The main chapters are interleaved with diary entries from a voyage Tom Griffiths took to Antarctica in the summer of 2002-03 on the Polar Bird, a supply ship for the Australian Antarctic Division.

Presented as a history of human encounters with Antarctica, he covers a lot of ground between Cook's expeditions to the Southern Ocean in the latter half of the eighteenth century all the way to the current scientific programs show more and burgeoning tourist industry. As an Australian historian traveling to an Australian base many of his stories have a different perspective to those I have encountered before.

The early expeditions of what he calls the 'heroic era' will be familiar to most readers, but it is an excellent introduction to anyone who doesn't know the stories of the likes of Scott, Amundsen, Shackleton and Mawson. However Griffiths has also uncovered a lot of less well-known, but no-less fascinating characters like Robert Cushman Murphy – a young curator from the Brooklyn Museum of Natural History – who was so desperate to see penguins that he voyaged south on a whaling boat.

Griffiths is also particularly good on the absurdities of the flag planting and territorial claims that followed this initial exploration.

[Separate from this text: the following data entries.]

import Literature.Computability.MetaComplexity.ScopeExpansion
import Literature.Computability.MetaComplexity.PolynomialCalculusRespectfulExpanderTheorem
import HarnessLib

/-!
# Alekhnovich–Razborov's degree lower bound for expanding CNFs (Mikša–Nordström 2015, Thm 4.2), proved

The warm-up application of Mikša–Nordström's generalised method (CCC 2015 Thm 4.2 = arXiv:1505.01358
Thm 35, "Theorem ([AR03])"): "For any CNF formula `F` and any constant `δ > 0` it holds that if the
clause-variable incidence graph `G(F)` is an `(s, δ)`-boundary expander, then the polynomial
calculus degree required to refute `F` is `> δs/2`" — Alekhnovich–Razborov's lower bound for CNFs
whose clause–variable incidence graph is a unique-neighbour (boundary) expander (the input behind
the PC degree lower bounds for random `k`-CNF).  Here:

* `PC.clauseScope φ i` — the variable set of the `i`-th clause (the scopes whose boundary
  expansion, `IsBoundaryExpander` of `ScopeExpansion.lean`, is the clause–variable incidence
  expansion of MN15 Def. 4.1);
* the structure of MN15's proof: `𝓕 i = {C_i}`, `𝒱 x = {x}` for the variables `x` of `φ`, `E = ∅`
  (`PC.cnfFam`, `PC.cnfVset`), its respectful neighbours (`isRespNbr_of_mem_clauseScope`: "we can
  set the neighbouring variable so that the clause is satisfied"), respectful expansion
  (`isRespExpander_cnf`), overlap `1`, and satisfiability of every `≤ s` clauses
  (`locSol_cnf_nonempty`, peeling clauses with a private variable — MN15 arXiv:1505.01358
  Lemma 32 in this case);
* **`PC.not_refutableInDegree_of_isBoundaryExpander`**: for `s ≥ 2`, `δ > 0` and
  `D ≤ δs/2`, no PC refutation of `φ` of degree `≤ D`, over any field.

Source: M. Mikša, J. Nordström, CCC 2015 (LIPIcs 33) Thm 4.2 and its proof = arXiv:1505.01358
Def. 34 / Thm 35 [MiksaNordstrom2015] (held copy `paper:arxiv-1505.01358` p0019); the original is
M. Alekhnovich, A. Razborov, FOCS 2001 / Proc. Steklov Inst. 242 (2003) [AlekhnovichRazborov2001].
Hypotheses made explicit: `2 ≤ s` (the method's granularity), `0 < δ`.
-/

noncomputable section

namespace Literature.Computability.MetaComplexity

namespace PC

open Finset MvPolynomial Literature.Computability.Complexity PCResidue MiksaNordstrom

variable (φ : CNF ℕ)

/-- The variable set of the `i`-th clause of `φ` (the scopes of the clause–variable incidence
graph). [Mikša–Nordström 2015, Def. 4.1 / Thm 4.2 ("clause-variable incidence graph `G(F)`")]
[cite: MiksaNordstrom2015, Definition 4.1] -/
def clauseScope (i : Fin φ.length) : Finset ℕ := ((φ.get i).map Prod.fst).toFinset

/-- All variables of `φ`. [Mikša–Nordström 2015, §2] [cite: MiksaNordstrom2015, §2] -/
def cnfVars : Finset ℕ := (φ.flatMap fun C => C.map Prod.fst).toFinset

/-- `𝓕`: the clauses of `φ` as one-clause subformulas. [Mikša–Nordström 2015, proof of Thm 4.2
("the set of clauses of `F` interpreted as one-clause CNF formulas")] [cite: MiksaNordstrom2015, Theorem 4.2] -/
def cnfFam : Fin φ.length → CNF ℕ := fun i => [φ.get i]

/-- `𝒱`: the variables of `φ` as singleton sets. [Mikša–Nordström 2015, proof of Thm 4.2 ("the set
of variables partitioned into singleton sets")] [cite: MiksaNordstrom2015, Theorem 4.2] -/
def cnfVset : {x // x ∈ cnfVars φ} → Finset ℕ := fun x => {x.1}

variable {φ}

/-- Membership in a clause scope. [Mikša–Nordström 2015, Def. 4.1] [cite: MiksaNordstrom2015, Definition 4.1] -/
theorem mem_clauseScope {i : Fin φ.length} {x : ℕ} :
    x ∈ clauseScope φ i ↔ ∃ l ∈ φ.get i, l.1 = x := by
  simp [clauseScope]

/-- A variable of a clause is a variable of `φ`. [folklore-free bookkeeping of MN15 §2]
[cite: MiksaNordstrom2015, §2] -/
theorem mem_cnfVars_of_mem_clauseScope {i : Fin φ.length} {x : ℕ} (hx : x ∈ clauseScope φ i) :
    x ∈ cnfVars φ := by
  obtain ⟨l, hl, rfl⟩ := mem_clauseScope.1 hx
  simp only [cnfVars, List.mem_toFinset, List.mem_flatMap, List.mem_map]
  exact ⟨φ.get i, List.get_mem φ i, l, hl, rfl⟩

/-- Neighbours in the structure are incidences: `{x} ~ C_i ⇔ x ∈ Vars(C_i)`. [Mikša–Nordström 2015,
proof of Thm 4.2] [cite: MiksaNordstrom2015, Theorem 4.2] -/
theorem isNbr_cnf_iff {i : Fin φ.length} {x : {x // x ∈ cnfVars φ}} :
    IsNbr (cnfFam φ) (cnfVset φ) i x ↔ x.1 ∈ clauseScope φ i := by
  constructor
  · rintro ⟨C, hC, l, hl, hlx⟩
    rw [cnfFam, List.mem_singleton] at hC
    subst hC
    rw [cnfVset, Finset.mem_singleton] at hlx
    exact mem_clauseScope.2 ⟨l, hl, hlx⟩
  · intro hx
    obtain ⟨l, hl, hlx⟩ := mem_clauseScope.1 hx
    exact ⟨φ.get i, by simp [cnfFam], l, hl, by rw [cnfVset, Finset.mem_singleton]; exact hlx⟩

/-- **Respectful neighbours**: a variable of `C_i` respectfully satisfies `{C_i}` ("we can set the
neighbouring variable so that the clause is satisfied"; `E = ∅`). [Mikša–Nordström 2015, proof of
Thm 4.2] [cite: MiksaNordstrom2015, Theorem 4.2] -/
theorem isRespNbr_of_mem_clauseScope {i : Fin φ.length} {x : {x // x ∈ cnfVars φ}}
    (hx : x.1 ∈ clauseScope φ i) : IsRespNbr (cnfFam φ) (cnfVset φ) [] i x := by
  obtain ⟨l, hl, hlx⟩ := mem_clauseScope.1 hx
  refine ⟨isNbr_cnf_iff.2 hx, fun _ => l.2, fun C hC => ?_, fun C hC => by simp at hC⟩
  rw [cnfFam, List.mem_singleton] at hC
  subst hC
  exact ⟨l, hl, by rw [cnfVset, Finset.mem_singleton]; exact hlx, rfl⟩

/-- **Boundary expansion is respectful boundary expansion** of the structure (slack `0`).
[Mikša–Nordström 2015, proof of Thm 4.2 ("`G(F)` is an `(s, δ, 0, ∅)`-respectful boundary
expander")] [cite: MiksaNordstrom2015, Theorem 4.2] -/
theorem isRespExpander_cnf {s δ : ℝ} (hexp : IsBoundaryExpander (clauseScope φ) s δ) :
    IsRespExpander (cnfFam φ) (cnfVset φ) [] s δ 0 := by
  classical
  intro S hS
  rw [sub_zero]
  refine (hexp S hS).trans ?_
  have hsub : boundary (clauseScope φ) S ⊆
      (respBoundary (cnfFam φ) (cnfVset φ) [] S).map (Function.Embedding.subtype _) := by
    intro x hx
    obtain ⟨hcov, hdeg⟩ := mem_boundary.1 hx
    obtain ⟨i, hi, hxi⟩ := mem_cover.1 hcov
    rw [coverDegree, Finset.card_eq_one] at hdeg
    obtain ⟨i₀, hi₀⟩ := hdeg
    have huniq : ∀ i' ∈ S, x ∈ clauseScope φ i' → i' = i := fun i' hi' hx' => by
      have h1 : i' ∈ ({i₀} : Finset _) := by rw [← hi₀]; exact Finset.mem_filter.2 ⟨hi', hx'⟩
      have h2 : i ∈ ({i₀} : Finset _) := by rw [← hi₀]; exact Finset.mem_filter.2 ⟨hi, hxi⟩
      rw [Finset.mem_singleton.1 h1, Finset.mem_singleton.1 h2]
    refine Finset.mem_map.2 ⟨⟨x, mem_cnfVars_of_mem_clauseScope hxi⟩, mem_respBoundary.2
      ⟨i, hi, isRespNbr_of_mem_clauseScope hxi, fun i' hi' hne hn => hne ?_⟩, rfl⟩
    exact huniq i' hi' (isNbr_cnf_iff.1 hn)
  exact_mod_cast (Finset.card_le_card hsub).trans (Finset.card_map _).le

/-- In an `(s, δ)`-boundary expander (`δ > 0`) every nonempty set of `≤ s` clauses has a clause with
a private variable. [Mikša–Nordström 2015, proof of arXiv:1505.01358 Lemma 32 (p. 17)]
[cite: MiksaNordstrom2015, Theorem 3.6] -/
theorem exists_private_var {s δ : ℝ} (hexp : IsBoundaryExpander (clauseScope φ) s δ) (hδ : 0 < δ)
    {S : Finset (Fin φ.length)} (hS : (S.card : ℝ) ≤ s) (hne : S.Nonempty) :
    ∃ i ∈ S, ∃ x ∈ clauseScope φ i, ∀ i' ∈ S, i' ≠ i → x ∉ clauseScope φ i' := by
  classical
  have hpos : (0 : ℝ) < (boundary (clauseScope φ) S).card := by
    have h1 := hexp S hS
    have h2 : (0 : ℝ) < S.card := by exact_mod_cast Finset.card_pos.2 hne
    nlinarith
  obtain ⟨x, hx⟩ := Finset.card_pos.1 (by exact_mod_cast hpos)
  obtain ⟨hcov, hdeg⟩ := mem_boundary.1 hx
  obtain ⟨i, hi, hxi⟩ := mem_cover.1 hcov
  rw [coverDegree, Finset.card_eq_one] at hdeg
  obtain ⟨i₀, hi₀⟩ := hdeg
  refine ⟨i, hi, x, hxi, fun i' hi' hne hx' => hne ?_⟩
  have h1 : i' ∈ ({i₀} : Finset _) := by rw [← hi₀]; exact Finset.mem_filter.2 ⟨hi', hx'⟩
  have h2 : i ∈ ({i₀} : Finset _) := by rw [← hi₀]; exact Finset.mem_filter.2 ⟨hi, hxi⟩
  rw [Finset.mem_singleton.1 h1, Finset.mem_singleton.1 h2]

/-- **Satisfiability of small clause sets**: in an `(s, δ)`-boundary expander every set of `≤ s`
clauses is simultaneously satisfiable (peel a clause with a private variable, satisfy the rest,
then set the private variable). [Mikša–Nordström 2015, arXiv:1505.01358 (Lemma 32,
Cor. 33) for the clause–variable structure] [cite: MiksaNordstrom2015, Theorem 4.2] -/
theorem locSol_cnf_nonempty {s δ : ℝ} (hexp : IsBoundaryExpander (clauseScope φ) s δ) (hδ : 0 < δ)
    (S : Finset (Fin φ.length)) (hS : (S.card : ℝ) ≤ s) :
    (locSol (cnfFam φ) [] S).Nonempty := by
  classical
  induction hc : S.card using Nat.strong_induction_on generalizing S with
  | _ c ih =>
    by_cases hempty : S = ∅
    · exact ⟨fun _ => false, by simp, by simp [hempty]⟩
    obtain ⟨i, hi, x, hxi, hpriv⟩ :=
      exists_private_var hexp hδ hS (Finset.nonempty_iff_ne_empty.2 hempty)
    have hlt : (S.erase i).card < c := by rw [← hc]; exact Finset.card_erase_lt_of_mem hi
    obtain ⟨y, -, hy⟩ := ih _ hlt (S.erase i) (le_trans (by exact_mod_cast Finset.card_erase_le) hS) rfl
    obtain ⟨l, hl, hlx⟩ := mem_clauseScope.1 hxi
    -- set the private variable `x` so that the literal `l` of `C_i` becomes true
    refine ⟨ovr (toRestr {x} fun _ => l.2) y, by simp, fun i' hi' C hC => ?_⟩
    rw [cnfFam, List.mem_singleton] at hC
    subst hC
    by_cases h : i' = i
    · subst h
      exact eval_ovr_of_pSat ⟨l, hl, by rw [Finset.mem_singleton]; exact hlx, rfl⟩ y
    · have hnt : ¬ Touches {x} (φ.get i') := by
        rintro ⟨l', hl', hl'x⟩
        rw [Finset.mem_singleton] at hl'x
        exact hpriv i' hi' h (mem_clauseScope.2 ⟨l', hl', hl'x⟩)
      rw [eval_ovr_of_not_touches _ hnt]
      exact hy i' (Finset.mem_erase.2 ⟨h, hi'⟩) _ (List.mem_singleton.2 rfl)

/-- **Alekhnovich–Razborov's theorem for expanding CNFs (Mikša–Nordström 2015, Thm 4.2), proved**:
if the clause–variable incidence graph of `φ` is an `(s, δ)`-boundary expander (`s ≥ 2`, `δ > 0`),
then `φ` has no PC refutation of degree `≤ D` for any `D ≤ δs/2`, over any field ("the polynomial
calculus degree required to refute `F` is `> δs/2`"). [Mikša–Nordström 2015, Thm 4.2 ([AR03]);
Alekhnovich–Razborov 2001/2003] [cite: MiksaNordstrom2015, Theorem 4.2] -/
theorem not_refutableInDegree_of_isBoundaryExpander {K : Type*} [Field K] (φ : CNF ℕ) {s δ : ℝ}
    (hs : 2 ≤ s) (hδ : 0 < δ) (hexp : IsBoundaryExpander (clauseScope φ) s δ) {D : ℕ}
    (hD : (D : ℝ) ≤ δ * s / 2) : ¬ PC.RefutableInDegree (PC.ofCNF K φ) D := by
  classical
  refine MiksaNordstrom.not_refutableInDegree (𝓕 := cnfFam φ) (𝒱 := cnfVset φ) (E := [])
    (ℓ := 1) (isRespExpander_cnf hexp) hδ hs (fun x => ⟨fun _ => false, fun C hC => by simp at hC⟩)
    le_rfl (fun x => ?_) (locSol_cnf_nonempty hexp hδ) (fun C hC => ?_) ?_
  · -- overlap `1`: the sets `{x}` containing a given variable form at most a singleton
    refine Finset.card_le_one.2 fun a ha b hb => ?_
    simp only [Finset.mem_filter, Finset.mem_univ, true_and, cnfVset, Finset.mem_singleton] at ha hb
    exact Subtype.ext (ha ▸ hb ▸ rfl)
  · obtain ⟨i, rfl⟩ := List.mem_iff_get.1 hC
    exact Or.inr ⟨i, by simp [cnfFam]⟩
  · rwa [mul_zero, sub_zero, Nat.cast_one, mul_one]

end PC

end Literature.Computability.MetaComplexity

But where the book became totally absorbing for me was when we entered the post-War era and Cold War geopolitics started to impinge on Antarctic exploration and science. This is a story that I haven't heard before and fills in the gap between the early explorers and the late twentieth century which are both covered extensively in many other places. (Edwin Mickleburgh's excellent Beyond the Frozen Sea does touch on this, but doesn't fill in the detail as well as Griffith does.)

Also fascinating is his history of the Australian researchers, base personnel and the bases themselves and how – in the 1980s – science and research suffered as the lions share of the ANARE budget was spent on building and maintaining the bases.

Finishing with the story of Captain Scott's biscuit he returns to the heroic age and seems to be suggesting that the most important lessons from man's experience of Antarctica still come from this time.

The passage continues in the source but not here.